The data below:

import Summits.Ventures.HSemireg.WedgeHankelRecurrencePeriodFinite
import Summits.Ventures.HSemireg.WedgeHankelRecurrenceSymbol

/-!
# Venture HSemireg — THE PERIOD OF A SUM: for monic `m`, `m′` that are COPRIME and reduced fractions `a/m`, `a′/m′`, the sum of dual classes `dualSeq m a + dualSeq m′ a′` is the class of
# `(a m′ + a′ m)/(m m′)` (N45), so **its periods are the multiples of `lcm(ord(m), ord(m′))` and over a finite field (non-singular feedback) its least period IS `lcm(ord(m), ord(m′))`**
# («the least period of the sum of two LFSR sequences with coprime minimal polynomials is the lcm of their least periods», Lidl–Niederreiter Thm 3.9 with Ch. 8)

HONEST FRAMING. Part of the Lean index of the computation cell `pub-hsemireg` (seat p10 gen 30, Sunday typer «UNIFORM-IN-n»).
LINEAR ALGEBRA OF HANKEL (catalecticant) MATRICES and of polynomials over a field ONLY: no variety, no cohomology theory, no sheaf, no Ext group and no semiregularity map is constructed
here; nothing here says that HC / HC_CM / HC_AV holds.  No unproved named fact is used: the PROVED Literature module `Literature.Algebra.Polynomial.OrderOfPolynomial` (Lidl–Niederreiter Thm 3.9
`polOrd_mul : IsCoprime g₁ g₂ → polOrd (g₁ * g₂) = Nat.lcm (polOrd g₁) (polOrd g₂)`) is imported (through N85) and nothing of it is restated.  Custodian versions as in `WedgeHankelSiegelIdeal` (1/3).

WHAT IS IN THE TREE.  N45 (`WedgeHankelRecurrenceSymbol`): `dualSeq_add_dualSeq` (`dualSeq m a + dualSeq m′ a′ = dualSeq (m m′) (a m′ + a′ m)`), `isCoprime_mul_add_mul`.  N85 (`WedgeHankelRecurrencePeriodFinite`):
`periodic_dualSeq_iff_polOrd_dvd`, `periodic_dualSeq_of_polOrd_dvd`, `isLeast_setOf_periodic_dualSeq`.  Literature: `polOrd_mul`.  Mathlib: `Polynomial.Monic.mul`, `Polynomial.mul_coeff_zero`.
THIS FILE (namespace `Summit.Ventures.HSemireg.Wedge.HankelOuter` continued; CHAINED on N85 (+ TREE N45); 0 definitions):
* §644 **`periodic_dualSeq_add_dualSeq_iff_lcm_dvd`** (any field; `m ⊥ m′`, `m ⊥ a`, `m′ ⊥ a′`: the sum is `T`-periodic ↔ `lcm(ord m, ord m′) ∣ T`), `periodic_dualSeq_add_dualSeq_of_dvd_of_dvd` (any common
  period-multiple `ord m ∣ T`, `ord m′ ∣ T` is a period of the sum — no coprimality at all), **`isLeast_setOf_periodic_dualSeq_add_dualSeq`** (finite field, `m(0) m′(0) ≠ 0`: THE LEAST PERIOD OF
  THE SUM IS `lcm(ord m, ord m′)`).
Nothing Ext-side.  New names only.
-/

open Module Polynomial
open scoped Matrix Polynomial

namespace Summit.Ventures.HSemireg.Wedge.HankelOuter

open Summit.Ventures.HSemireg.Wedge Summit.Ventures.HSemireg.Wedge.Hankel
open Literature.Algebra.Polynomial.OrderOfPolynomial

variable (K : Type*) [Field K]

/-! ## §644. The period of a sum -/

/-- **the periods of `dualSeq m a + dualSeq m′ a′` (`m`, `m′` monic and coprime, `a/m` and `a′/m′` reduced) are exactly the multiples of `lcm(ord(m), ord(m′))`** (any field: the sum is
the reduced class `(a m′ + a′ m)/(m m′)` and `ord(m m′) = lcm(ord m, ord m′)`). -/
theorem periodic_dualSeq_add_dualSeq_iff_lcm_dvd {m m' a a' : K[X]} (hm : m.Monic) (hm' : m'.Monic) (hmm' : IsCoprime m m') (hma : IsCoprime m a) (hm'a' : IsCoprime m' a')
    (T : ℕ) : Function.Periodic (dualSeq K m a + dualSeq K m' a') T ↔ Nat.lcm (polOrd m) (polOrd m') ∣ T := by
  rw [dualSeq_add_dualSeq K hm hm' a a', periodic_dualSeq_iff_polOrd_dvd K (hm.mul hm') (isCoprime_mul_add_mul K hmm' hma hm'a') T, polOrd_mul hmm']

/-- a common multiple of `ord(m)` and `ord(m′)` is a period of `dualSeq m a + dualSeq m′ a′` (`m`, `m′` monic; no coprimality needed anywhere). -/
theorem periodic_dualSeq_add_dualSeq_of_dvd_of_dvd {m m' : K[X]} (hm : m.Monic) (hm' : m'.Monic) (a a' : K[X]) {T : ℕ} (h : polOrd m ∣ T) (h' : polOrd m' ∣ T) :
    Function.Periodic (dualSeq K m a + dualSeq K m' a') T :=
  (periodic_dualSeq_of_polOrd_dvd K hm a h).add (periodic_dualSeq_of_polOrd_dvd K hm' a' h')

/-- **THE LEAST PERIOD OF A SUM IS THE LCM**: over a finite field, for `m`, `m′` monic, coprime, with `m(0) ≠ 0 ≠ m′(0)`, and reduced fractions `a/m`, `a′/m′`, the least positive period of
`dualSeq m a + dualSeq m′ a′` is `lcm(ord(m), ord(m′))` — the lcm of the least periods of the summands (N85). -/
theorem isLeast_setOf_periodic_dualSeq_add_dualSeq [Finite K] {m m' a a' : K[X]} (hm : m.Monic) (hm' : m'.Monic) (hmm' : IsCoprime m m') (hma : IsCoprime m a)
    (hm'a' : IsCoprime m' a') (h0 : m.coeff 0 ≠ 0) (h0' : m'.coeff 0 ≠ 0) :
    IsLeast {T : ℕ | 0 < T ∧ Function.Periodic (dualSeq K m a + dualSeq K m' a') T} (Nat.lcm (polOrd m) (polOrd m')) := by
  rw [dualSeq_add_dualSeq K hm hm' a a', ← polOrd_mul hmm']
  exact isLeast_setOf_periodic_dualSeq K (hm.mul hm') (isCoprime_mul_add_mul K hmm' hma hm'a') (by rw [Polynomial.mul_coeff_zero]; exact mul_ne_zero h0 h0')

end Summit.Ventures.HSemireg.Wedge.HankelOuter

End of The data.

Please list every line of the records that contains "class".

- _Task result_:
# Venture HSemireg — THE PERIOD OF A SUM: for monic `m`, `m′` that are COPRIME and reduced fractions `a/m`, `a′/m′`, the sum of dual classes `dualSeq m a + dualSeq m′ a′` is the class of
the reduced class `(a m′ + a′ m)/(m m′)` and `ord(m m′) = lcm(ord m, ord m′)`). -/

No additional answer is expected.